« Que sait-on du travail ? » : l’intensification du travail, principale suspecte de la dégradation de la santé des salariés

« Que sait-on du travail ? » : l’intensification du travail, principale suspecte de la dégradation de la santé des salariés

37 % : c’est, en 2019, la part des salariés français qui jugent ne pas être capables de faire le même travail jusqu’à la retraite. Les métiers le plus souvent qualifiés d’« insoutenables » sont aussi les moins qualifiés, et les plus exposés aux risques physiques et psychosociaux, sources d’accidents du travail et de maladies professionnelles, apprend-on à la lecture des chiffres de l’enquête « Conditions de travail » du ministère du travail.

Dans sa contribution au projet de médiation scientifique « Que sait-on du travail ?  » du Laboratoire interdisciplinaire d’évaluation des politiques publiques (Liepp), diffusé en collaboration avec les Presses de Sciences Po sur la chaîne emploi du site Lemonde.fr., le sociologue Arnaud Mias interroge les causes persistantes de la dégradation de la santé des travailleurs français.

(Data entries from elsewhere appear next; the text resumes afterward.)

/-- A framed representation `ρ : G →ₜ* GL_n(k)` **has adequate image** if the subgroup
`ρ(G) ≤ GL_n(k)` is adequate (`Subgroup.IsThorneAdequate`).  Thorne's automorphy lifting theorems
assume "`ρ̄` is absolutely irreducible and `ρ̄(G_{F(ζ_l)}) ⊂ GL_n(k)` is adequate", i.e.
`HasAdequateImage` of the restriction of the residual representation `ρ̄` to `G_{F(ζ_l)}`.
[cite: Thorne2012, Thm. 7.1 (also Thms. 9.1, 10.1, 10.2)] -/
def FramedRep.HasAdequateImage (ρ : FramedRep G k n) : Prop :=
  Subgroup.IsThorneAdequate ρ.toMonoidHom.range

/-- Unfolding lemma for `FramedRep.HasAdequateImage`. [folklore] -/
theorem FramedRep.hasAdequateImage_iff (ρ : FramedRep G k n) :
    ρ.HasAdequateImage ↔ Subgroup.IsThorneAdequate ρ.toMonoidHom.range :=
  Iff.rfl

end Framed

end Literature.NumberTheory.GaloisRepresentations
import Mathlib
import Literature.MathematicalPhysics.QuantumLattice.WilsonDiracAP
import Summits.QuantumFields.QCD.Theorems.QuarksAsStableActionCriticalLineDiamagnetismStubTilingCellData

/-!
# Combinatorics of the reflection tiling read on the `2⁴` block
(helper for crux stmt-QuantumFields-9734, line `Sketch`, stub `stub_tilingCombinatorics`)

What.  On the even torus `(ℤ/2M)⁴` let `tile_c V` be the period-2 reflection tiling of the gauge field
`V` about the corner `c`, and let `W_c : Edge 4 2 → U(3)` be the tiling read at the sixteen
representatives `c + a`, `a ∈ (ℤ/2)⁴` (lifted into `ℤ/2M` by `val`).  We prove:
(i) `W_c (x + μ̂, μ) = W_c (x, μ)⁻¹` for every block link;
(ii) the `96` plaquette deficits `3 - Re tr` of `W_c` on the `2⁴`-torus sum to `4` times the total
deficit of the `24` CELL plaquettes of `V` at `c` (base point `y` with `y_i = c_i`, `y_j = c_j` in the
plane `(i, j)` and transverse coordinates in `{c_ν, c_ν + 1}`).

How.  Everything is phrased for a block field `W` in NORMAL FORM (`TilingCellData.link_eq`):
`W (a, μ) = V (c + a, μ)` if `a_μ = 0` and `W (a, μ) = V (c + (a + e_μ), μ)⁻¹` if `a_μ = 1`.
(i) is a two-case check (`a + e_μ + e_μ = a` in `(ℤ/2)⁴`).  For (ii), (i) alone implies the
REFLECTION IDENTITIES `hol W (a + î; i, j) = W(a,i)⁻¹ · (hol W (a; i, j))⁻¹ · W(a,i)` and
`hol W (a + ĵ; i, j) = W(a,j)⁻¹ · (hol W (a; i, j))⁻¹ · W(a,j)` (pure group algebra), so the plaquette
deficit is invariant under the two in-plane shifts of the base point (`Re tr` is invariant under
conjugation and under inversion on `U(3)`); halving the sum twice along these involutions gives
`Σ_{96} = 4 · Σ_{a_i = a_j = 0}`.  For `a_i = a_j = 0` the block holonomy IS the cell holonomy
`hol V (c + a; i, j)` (normal form, `c + (a + î) = (c + a) + î` when `a_i = 0`), and
`(a; i, j) ↦ (c + a; i, j)` is a bijection from `{a_i = a_j = 0}` onto the cell plaquettes
(`Finset.sum_bij`; the cell Finset enters only through a membership characterisation, so that
decidability instances are matched by unification).
Sources: folklore lattice bookkeeping; sibling file `…StubTilingCellData` (normal form,
`trace_re_inv`, `val_offset`).  Pure theorem file.
-/

noncomputable section

open scoped BigOperators Classical Matrix ComplexConjugate
open Finset
open Literature.MathematicalPhysics.QuantumLattice Literature.MathematicalPhysics.QuantumFieldTheory
  Literature.Probability.LatticeModels

namespace Summit.QuantumFields.QCD.Cruxes.CriticalLineDiamagnetism.ChessboardCellGain

namespace TilingCombinatorics

/-! ### Halving a sum along an involution -/

/-- If a bijection `φ` of a finite type exchanges `P` and `¬ P` and preserves `f`, then
`Σ f = 2 · Σ_{P} f`. -/
theorem sum_eq_two_mul_sum_ite {α : Type*} [Fintype α] (φ : α → α) (hφ : Function.Bijective φ)
    (P : α → Prop) [DecidablePred P] (hP : ∀ a, P (φ a) ↔ ¬P a) (f : α → ℝ)
    (hf : ∀ a, f (φ a) = f a) :
    ∑ a, f a = 2 * ∑ a, (if P a then f a else 0) := by
  have h : ∀ a, f a = (if P a then f a else 0) + (if P (φ a) then f (φ a) else 0) := fun a => by
    by_cases ha : P a
    · rw [if_pos ha, if_neg (fun h => (hP a).1 h ha), add_zero]
    · rw [if_neg ha, if_pos ((hP a).2 ha), hf, zero_add]
  rw [Finset.sum_congr rfl fun a _ => h a, Finset.sum_add_distrib, two_mul]
  congr 1
  exact Fintype.sum_bijective φ hφ (fun a => if P (φ a) then f (φ a) else 0) _ fun _ => rfl

/-! ### Shifts on the `2⁴`-torus -/

/-- On `(ℤ/2)⁴`, shifting twice in the same direction is the identity. -/
theorem shift_shift_self (a : Site 4 2) (i : Fin 4) : Site.shift (Site.shift a i) i = a := by
  show a + Pi.single i 1 + Pi.single i 1 = a
  rw [add_assoc, ← Pi.single_add, show (1 : ZMod 2) + 1 = 0 from by decide, Pi.single_zero,
    add_zero]

/-- Shifts of a site commute. -/
theorem shift_shift_comm {L : ℕ} (a : Site 4 L) (i j : Fin 4) :
    Site.shift (Site.shift a j) i = Site.shift (Site.shift a i) j := by
  show a + Pi.single j 1 + Pi.single i 1 = a + Pi.single i 1 + Pi.single j 1
  rw [add_right_comm]

/-! ### Reflection identities for a block field with `X (x + μ̂, μ) = X (x, μ)⁻¹` -/

section Reflection

variable {G : Type*} [Group G] {X : GaugeConfig 4 2 G}

/-- Shifting the base point along the FIRST axis of the plane conjugates the inverse holonomy:
`hol (a + î; i, j) = X(a,i)⁻¹ · hol (a; i, j)⁻¹ · X(a,i)`. -/
theorem holonomy_shift_fst (hX : ∀ (x : Site 4 2) (μ : Fin 4), X (Site.shift x μ, μ) = (X (x, μ))⁻¹)
    (a : Site 4 2) (i j : Fin 4) :
    plaquetteHolonomy X (Site.shift a i) i j =
      (X (a, i))⁻¹ * (plaquetteHolonomy X a i j)⁻¹ * X (a, i) := by
  unfold plaquetteHolonomy
  rw [shift_shift_self a i, ← shift_shift_comm a i j, hX a i, hX (Site.shift a j) i]
  group

/-- Shifting the base point along the SECOND axis of the plane conjugates the inverse holonomy:
`hol (a + ĵ; i, j) = X(a,j)⁻¹ · hol (a; i, j)⁻¹ · X(a,j)`. -/
theorem holonomy_shift_snd (hX : ∀ (x : Site 4 2) (μ : Fin 4), X (Site.shift x μ, μ) = (X (x, μ))⁻¹)
    (a : Site 4 2) (i j : Fin 4) :
    plaquetteHolonomy X (Site.shift a j) i j =
      (X (a, j))⁻¹ * (plaquetteHolonomy X a i j)⁻¹ * X (a, j) := by
  unfold plaquetteHolonomy
  rw [shift_shift_self a j, shift_shift_comm a i j, hX (Site.shift a i) j, hX a j]
  group

end Reflection

/-- `Re tr (u⁻¹ h⁻¹ u) = Re tr h` on `U(3)` (cyclicity of the trace and `Re tr h⁻¹ = Re tr h`). -/
theorem trace_re_conj_inv (u h : Matrix.unitaryGroup (Fin 3) ℂ) :
    (((u⁻¹ * h⁻¹ * u : Matrix.unitaryGroup (Fin 3) ℂ) : Matrix (Fin 3) (Fin 3) ℂ)).trace.re =
      ((h : Matrix (Fin 3) (Fin 3) ℂ)).trace.re := by
  rw [mul_assoc, Matrix.UnitaryGroup.mul_val, Matrix.trace_mul_comm, ← Matrix.UnitaryGroup.mul_val,
    mul_inv_cancel_right]
  exact TilingCellData.trace_re_inv h

variable {W : GaugeConfig 4 2 (Matrix.unitaryGroup (Fin 3) ℂ)}

/-- The plaquette deficit of a block field with `W (x + μ̂, μ) = W (x, μ)⁻¹` is invariant under the
shift of the base point along the first axis of the plane. -/
theorem deficit_shift_fst (hW : ∀ (x : Site 4 2) (μ : Fin 4), W (Site.shift x μ, μ) = (W (x, μ))⁻¹)
    (a : Site 4 2) (i j : Fin 4) :
    3 - (unitaryFundamentalRep (Fin 3) ℂ (plaquetteHolonomy W (Site.shift a i) i j)).trace.re =
      3 - (unitaryFundamentalRep (Fin 3) ℂ (plaquetteHolonomy W a i j)).trace.re := by
  simp only [unitaryFundamentalRep_apply]
  rw [holonomy_shift_fst hW, trace_re_conj_inv]

/-- The plaquette deficit of a block field with `W (x + μ̂, μ) = W (x, μ)⁻¹` is invariant under the
shift of the base point along the second axis of the plane. -/
theorem deficit_shift_snd (hW : ∀ (x : Site 4 2) (μ : Fin 4), W (Site.shift x μ, μ) = (W (x, μ))⁻¹)
    (a : Site 4 2) (i j : Fin 4) :
    3 - (unitaryFundamentalRep (Fin 3) ℂ (plaquetteHolonomy W (Site.shift a j) i j)).trace.re =
      3 - (unitaryFundamentalRep (Fin 3) ℂ (plaquetteHolonomy W a i j)).trace.re := by
  simp only [unitaryFundamentalRep_apply]
  rw [holonomy_shift_snd hW, trace_re_conj_inv]

/-! ### Four-to-one: the block sum is four times the sum over `a_i = a_j = 0` -/

/-- **Four-to-one.**  A function of the block plaquettes which is invariant under the two in-plane
shifts of the base point sums to four times its sum over the base points with vanishing in-plane
coordinates (halve twice along the involutions `a ↦ a + ĵ`, `a ↦ a + î`). -/
theorem sum_eq_four_mul_sum_filter (f : Plaquette 4 2 → ℝ)
    (hf1 : ∀ p : Plaquette 4 2, f (Site.shift p.1 p.2.1.1, p.2) = f p)
    (hf2 : ∀ p : Plaquette 4 2, f (Site.shift p.1 p.2.1.2, p.2) = f p) :
    ∑ p, f p = 4 * ∑ p ∈ univ.filter (fun p : Plaquette 4 2 => p.1 p.2.1.1 = 0 ∧ p.1 p.2.1.2 = 0), f p := by
  have hφ : ∀ μ : {q : Fin 4 × Fin 4 // q.1 < q.2} → Fin 4,
      Function.Bijective (fun p : Plaquette 4 2 => ((Site.shift p.1 (μ p.2), p.2) : Plaquette 4 2)) :=
    fun μ => Function.Involutive.bijective fun p => by
      show ((Site.shift (Site.shift p.1 (μ p.2)) (μ p.2), p.2) : Plaquette 4 2) = p
      rw [shift_shift_self]
  have hP : ∀ (μ : {q : Fin 4 × Fin 4 // q.1 < q.2} → Fin 4) (p : Plaquette 4 2),
      Site.shift p.1 (μ p.2) (μ p.2) = 0 ↔ ¬p.1 (μ p.2) = 0 := fun μ p => by
    rw [FreeDetFormula.shift_apply_self]
    exact (by decide : ∀ z : ZMod 2, z + 1 = 0 ↔ ¬z = 0) _
  -- halve along the second axis of the plane
  have h2 : ∑ p, f p = 2 * ∑ p : Plaquette 4 2, (if p.1 p.2.1.2 = 0 then f p else 0) :=
    sum_eq_two_mul_sum_ite _ (hφ fun s => s.1.2) (fun p : Plaquette 4 2 => p.1 p.2.1.2 = 0)
      (hP fun s => s.1.2) f hf2
  -- halve along the first axis of the plane
  have h1 : ∑ p : Plaquette 4 2, (if p.1 p.2.1.2 = 0 then f p else 0) =
      2 * ∑ p : Plaquette 4 2, (if p.1 p.2.1.1 = 0 then (if p.1 p.2.1.2 = 0 then f p else 0) else 0) :=
    sum_eq_two_mul_sum_ite _ (hφ fun s => s.1.1) (fun p : Plaquette 4 2 => p.1 p.2.1.1 = 0)
      (hP fun s => s.1.1) _ fun p => by
        show (if Site.shift p.1 p.2.1.1 p.2.1.2 = 0 then f (Site.shift p.1 p.2.1.1, p.2) else 0) =
          if p.1 p.2.1.2 = 0 then f p else 0
        rw [FreeDetFormula.shift_apply_of_ne _ (ne_of_lt p.2.2).symm, hf1]
  rw [h2, h1, ← mul_assoc, show (2 : ℝ) * 2 = 4 by norm_num, Finset.sum_filter]
  exact congrArg _ (Finset.sum_congr rfl fun p _ => (ite_and _ _ _ _).symm)
open Literature.MathematicalPhysics.QuantumFieldTheory.Balaban1983to89
open Literature.MathematicalPhysics.QuantumFieldTheory.Balaban1983to89.Node00
open T4Continuum (T4Family)
open ExpMeanLog (deltaSU deltaSU_pos)
open FederbushMean (federbushSU deltaFed deltaFed_pos federbushSU_δ)
open B8Eq131Cubes (crad)
open Summit.QuantumFields.YangMills.Theorems.K0S5HBRows164CoreCubeSeq (exists_collar_threshold)

variable (F : T4Family) (N : ℕ) [NeZero N]
/-! ### The column supersolution of a split Dobrushin matrix along one axis -/

/-- **THE COLUMN INEQUALITY (generic split door on `ℤ^d`).**  `d ≥ 2`; a matrix `C` on links with `C(e,y) ≤ A·linkInfluence e y + L(e,y)` on the
neighbourhoods `nbr e` (`A ≥ 0`, `L ≥ 0`, `Σ_{nbr e} L(e,·) ≤ Λ`, `‖e − y‖∞ ≤ R` on `nbr e`); `0 < θ ≤ 1` with
`A·max(2(d−1)(θ+θ⁻¹+1), θ⁻²+2θ⁻¹+2θ+θ²+6(d−2)) + Λ θ⁻¹^{2R+1} ≤ s`.  Then for every link `x`, axis `i` and centre `t ∈ ℤ`:
`Σ_{z ∈ nbr x} C(x,z) θ^{|H_i z − t|} ≤ s · θ^{|H_i x − t|}`, `H_i(z) = 2z_i + [dir z = i]`. [folklore] -/
theorem column_le_of_split (hd : 2 ≤ d) {nbr : ZdEdge d → Finset (ZdEdge d)} {C : ZdEdge d → ZdEdge d → ℝ} {A Λ : ℝ}
    (hA : 0 ≤ A) {L : ZdEdge d → ZdEdge d → ℝ} (hL0 : ∀ e y, 0 ≤ L e y)
    (hsplit : ∀ e, ∀ y ∈ nbr e, C e y ≤ A * linkInfluence e y + L e y) (hLrow : ∀ e, ∑ y ∈ nbr e, L e y ≤ Λ)
    {R : ℕ} (hnbr : ∀ e, ∀ y ∈ nbr e, ‖e.1 - y.1‖ ≤ (R : ℝ)) {θ s : ℝ} (hθ0 : 0 < θ) (hθ1 : θ ≤ 1)
    (hsup : A * max (2 * ((d : ℝ) - 1) * (θ + θ⁻¹ + 1)) (θ⁻¹ ^ 2 + 2 * θ⁻¹ + 2 * θ + θ ^ 2 + 6 * ((d : ℝ) - 2)) +
      Λ * θ⁻¹ ^ (2 * R + 1) ≤ s)
    (x : ZdEdge d) (i : Fin d) (t : ℤ) :
    ∑ z ∈ nbr x, C x z * θ ^ ((2 * z.1 i + (if z.2 = i then 1 else 0)) - t).natAbs ≤
      s * θ ^ ((2 * x.1 i + (if x.2 = i then 1 else 0)) - t).natAbs := by
  classical
  set H : ZdEdge d → ℤ := fun z => 2 * z.1 i + (if z.2 = i then 1 else 0) with hH
  set u : ZdEdge d → ℝ := fun z => θ ^ (H z - t).natAbs with hu
  change ∑ z ∈ nbr x, C x z * u z ≤ s * u x
  have hu0 : ∀ z, 0 ≤ u z := fun z => pow_nonneg hθ0.le _
  have hux : 0 < u x := pow_pos hθ0 _
  set P : ℝ := max (2 * ((d : ℝ) - 1) * (θ + θ⁻¹ + 1)) (θ⁻¹ ^ 2 + 2 * θ⁻¹ + 2 * θ + θ ^ 2 + 6 * ((d : ℝ) - 2)) with hP
  set T : ℝ := θ⁻¹ ^ (2 * R + 1) with hT
  have hT0 : 0 ≤ T := pow_nonneg (inv_nonneg.2 hθ0.le) _
  have hθi1 : 1 ≤ θ⁻¹ := (one_le_inv₀ hθ0).2 hθ1
  -- Wilson part: `ZdAxisProfile.sum_linkInfluence_mul_le_axis` with the position-dependent weight `c(D) = θ^{|h + D|}/u(x)`
  set h : ℤ := H x - t with hh
  set c : ℤ → ℝ := fun D => θ ^ (h + D).natAbs / u x with hc
  have hc0 : ∀ D, 0 ≤ c D := fun D => div_nonneg (pow_nonneg hθ0.le _) hux.le
  have hratio : ∀ w : ZdEdge d,
      u w ≤ c (2 * (w.1 i - x.1 i) + (if w.2 = i then 1 else 0) - (if x.2 = i then 1 else 0)) * u x := by
    intro w
    have e : h + (2 * (w.1 i - x.1 i) + (if w.2 = i then 1 else 0) - (if x.2 = i then 1 else 0)) = H w - t := by
      simp only [hh, hH]; ring
    simp only [hc]
    rw [div_mul_cancel₀ _ hux.ne', e]
  have keyW := sum_linkInfluence_mul_le_axis hd c hc0 x i hu0 hratio (nbr x)
  have hcz : c 0 = 1 := by simp only [hc, add_zero]; exact div_self hux.ne'
  have hux' : u x = θ ^ h.natAbs := rfl
  have hc1 : c 1 + c (-1) ≤ θ + θ⁻¹ := by
    simp only [hc]
    rw [← add_div, div_le_iff₀ hux, hux', ← sub_eq_add_neg]
    exact pow_natAbs_twoSided hθ0 hθ1 h
  have hc2 : c 2 + c (-2) ≤ θ ^ 2 + θ⁻¹ ^ 2 := by
    simp only [hc]
    rw [← add_div, div_le_iff₀ hux, hux', ← sub_eq_add_neg]
    exact twoStep_of_twoSided hθ0 (g := fun k => θ ^ k.natAbs) (fun k => pow_natAbs_twoSided hθ0 hθ1 k) h
  have hPi : (if x.2 = i then 2 * ((d - 1 : ℕ) : ℝ) * (c 1 + c 0 + c (-1))
      else c 2 + 2 * c 1 + 2 * c (-1) + c (-2) + 6 * ((d - 2 : ℕ) : ℝ) * c 0) ≤ P := by
    have hd1 : ((d - 1 : ℕ) : ℝ) = (d : ℝ) - 1 := by rw [Nat.cast_sub (by omega)]; simp
    have hd2 : ((d - 2 : ℕ) : ℝ) = (d : ℝ) - 2 := by rw [Nat.cast_sub hd]; simp
    have hd2' : (2 : ℝ) ≤ d := by exact_mod_cast hd
    split_ifs
    · rw [hd1, hcz]
      refine le_trans ?_ (le_max_left _ _)
      have h3 : c 1 + 1 + c (-1) ≤ θ + θ⁻¹ + 1 := by linarith
      exact mul_le_mul_of_nonneg_left h3 (by linarith)
    · rw [hd2, hcz]
      refine le_trans ?_ (le_max_right _ _)
      linarith
  have hP0 : 0 ≤ P := le_max_of_le_left (mul_nonneg (mul_nonneg zero_le_two (by
    have : (2 : ℝ) ≤ d := by exact_mod_cast hd
    linarith)) (by positivity))
  -- load part: every neighbour is within `ℓ∞`-distance `R`, so its doubled coordinate differs by `≤ 2R+1`
  have hcross : ∀ z ∈ nbr x, u z ≤ T * u x := by
    intro z hz
    have hoff := natAbs_axisOffset_le_of_norm_le (hnbr x z hz) i
    have e : H z - t = (H x - t) + (H z - H x) := by ring
    simp only [hu]
    rw [e]
    refine (pow_natAbs_add_le hθ0 hθ1 _ _).trans (mul_le_mul_of_nonneg_right ?_ (pow_nonneg hθ0.le _))
    exact pow_le_pow_right₀ hθi1 hoff
  have keyL : ∑ z ∈ nbr x, L x z * u z ≤ Λ * (T * u x) := by
    calc ∑ z ∈ nbr x, L x z * u z ≤ ∑ z ∈ nbr x, L x z * (T * u x) :=
          Finset.sum_le_sum fun z hz => mul_le_mul_of_nonneg_left (hcross z hz) (hL0 x z)
      _ = (∑ z ∈ nbr x, L x z) * (T * u x) := (Finset.sum_mul _ _ _).symm
      _ ≤ Λ * (T * u x) := mul_le_mul_of_nonneg_right (hLrow x) (mul_nonneg hT0 hux.le)
  calc ∑ z ∈ nbr x, C x z * u z ≤ ∑ z ∈ nbr x, (A * linkInfluence x z + L x z) * u z :=
        Finset.sum_le_sum fun z hz => mul_le_mul_of_nonneg_right (hsplit x z hz) (hu0 z)
    _ = A * ∑ z ∈ nbr x, (linkInfluence x z : ℝ) * u z + ∑ z ∈ nbr x, L x z * u z := by
        rw [Finset.mul_sum, ← Finset.sum_add_distrib]; exact Finset.sum_congr rfl fun z _ => by ring
    _ ≤ A * ((if x.2 = i then 2 * ((d - 1 : ℕ) : ℝ) * (c 1 + c 0 + c (-1))
          else c 2 + 2 * c 1 + 2 * c (-1) + c (-2) + 6 * ((d - 2 : ℕ) : ℝ) * c 0) * u x) + Λ * (T * u x) :=
        add_le_add (mul_le_mul_of_nonneg_left keyW hA) keyL
    _ ≤ A * (P * u x) + Λ * (T * u x) :=
        add_le_add (mul_le_mul_of_nonneg_left (mul_le_mul_of_nonneg_right hPi hux.le) hA) le_rfl
    _ = (A * P + Λ * T) * u x := by ring
    _ ≤ s * u x := mul_le_mul_of_nonneg_right hsup hux.le

/-- **The plain row** of a split matrix is `≤ s` under the same condition (`6(d−1) ≤ P(θ)`, `1 ≤ θ⁻¹^{2R+1}`). [folklore] -/
theorem row_le_of_split (hd : 2 ≤ d) {nbr : ZdEdge d → Finset (ZdEdge d)} {C : ZdEdge d → ZdEdge d → ℝ} {A Λ : ℝ}
    (hA : 0 ≤ A) {L : ZdEdge d → ZdEdge d → ℝ} (hL0 : ∀ e y, 0 ≤ L e y)
    (hsplit : ∀ e, ∀ y ∈ nbr e, C e y ≤ A * linkInfluence e y + L e y) (hLrow : ∀ e, ∑ y ∈ nbr e, L e y ≤ Λ)
    {R : ℕ} {θ s : ℝ} (hθ0 : 0 < θ) (hθ1 : θ ≤ 1)
    (hsup : A * max (2 * ((d : ℝ) - 1) * (θ + θ⁻¹ + 1)) (θ⁻¹ ^ 2 + 2 * θ⁻¹ + 2 * θ + θ ^ 2 + 6 * ((d : ℝ) - 2)) +
      Λ * θ⁻¹ ^ (2 * R + 1) ≤ s)
    (x : ZdEdge d) : ∑ z ∈ nbr x, C x z ≤ s := by
  classical
  have hd1 : 1 ≤ d := by omega
  have hd2 : (2 : ℝ) ≤ d := by exact_mod_cast hd
  have hΛ0 : 0 ≤ Λ := (Finset.sum_nonneg fun y _ => hL0 x y).trans (hLrow x)
  have hθθ : 2 ≤ θ + θ⁻¹ := by
    have e : θ + θ⁻¹ - 2 = (θ - 1) ^ 2 / θ := by field_simp; ring
    have : 0 ≤ (θ - 1) ^ 2 / θ := div_nonneg (sq_nonneg _) hθ0.le
    linarith
  have hP : 6 * ((d : ℝ) - 1) ≤ max (2 * ((d : ℝ) - 1) * (θ + θ⁻¹ + 1)) (θ⁻¹ ^ 2 + 2 * θ⁻¹ + 2 * θ + θ ^ 2 + 6 * ((d : ℝ) - 2)) :=
    le_max_of_le_left (by nlinarith)
  have hT : (1 : ℝ) ≤ θ⁻¹ ^ (2 * R + 1) := one_le_pow₀ ((one_le_inv₀ hθ0).2 hθ1)
  have hn : ∑ z ∈ nbr x, (linkInfluence x z : ℝ) ≤ 6 * ((d : ℝ) - 1) := by
    have h := sum_linkInfluence_le_of_subset x (nbr x)
    calc ∑ z ∈ nbr x, (linkInfluence x z : ℝ) = ((∑ z ∈ nbr x, linkInfluence x z : ℕ) : ℝ) := by push_cast; rfl
      _ ≤ ((6 * (d - 1) : ℕ) : ℝ) := by exact_mod_cast h
      _ = 6 * ((d : ℝ) - 1) := by push_cast [Nat.cast_sub hd1]; ring
  calc ∑ z ∈ nbr x, C x z ≤ ∑ z ∈ nbr x, (A * linkInfluence x z + L x z) := Finset.sum_le_sum fun z hz => hsplit x z hz
    _ = A * ∑ z ∈ nbr x, (linkInfluence x z : ℝ) + ∑ z ∈ nbr x, L x z := by
        rw [Finset.mul_sum, ← Finset.sum_add_distrib]
    _ ≤ A * (6 * ((d : ℝ) - 1)) + Λ * 1 := by rw [mul_one]; exact add_le_add (mul_le_mul_of_nonneg_left hn hA) (hLrow x)
    _ ≤ _ := le_trans (add_le_add (mul_le_mul_of_nonneg_left hP hA) (mul_le_mul_of_nonneg_left hT hΛ0)) hsup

Selon le chercheur, c’est avant tout l’organisation du travail qui engendre mécaniquement des risques professionnels. Convoquant des travaux de différentes disciplines, il insiste sur l’intensification du travail depuis les années 1980-1990, qui « traduit la multiplication des contraintes pesant sur le travail ». Il pointe la juxtaposition délétère des innovations managériales à la fois industrielles et marchandes : les salariés ont des cadences à tenir et des délais stricts à respecter… mais doivent en même temps s’adapter à la clientèle et à l’imprévu. Cette contradiction est venue rogner les marges de manœuvre dont disposaient les salariés pour adapter leur travail à leur situation personnelle.

Moins de médecins et d’inspecteurs du travail

En plus d’influer négativement sur l’autonomie et le sentiment de reconnaissance, cette intensification dégrade leur santé. Malgré les politiques de prévention, les accidents du travail et les maladies professionnelles restent à un niveau élevé : en 2019, on dénombre 783 600 accidents du travail avec au moins un jour d’arrêt, dont 790 mortels, et 49 505 maladies reconnues d’origine professionnelle. Ces dernières sont même sous-déclarées : malgré leur enrichissement progressif, les tableaux indiquant les pathologies « éligibles » excluent un certain nombre de maux : « l’instrument paraît totalement inadapté aux enjeux sanitaires actuels », commente l’auteur. Seuls 300 cancers sont reconnus chaque année comme maladies professionnelles, alors que le nombre de cancers liés au travail serait au moins vingt fois supérieur.

« Tout se passe comme si notre système productif devait inéluctablement générer un contingent stable d’accidents du travail », s’étonne le chercheur. Certains profils, comme les travailleurs de la sous-traitance ou de l’intérim, sont davantage exposés aux problèmes de santé causés par le travail.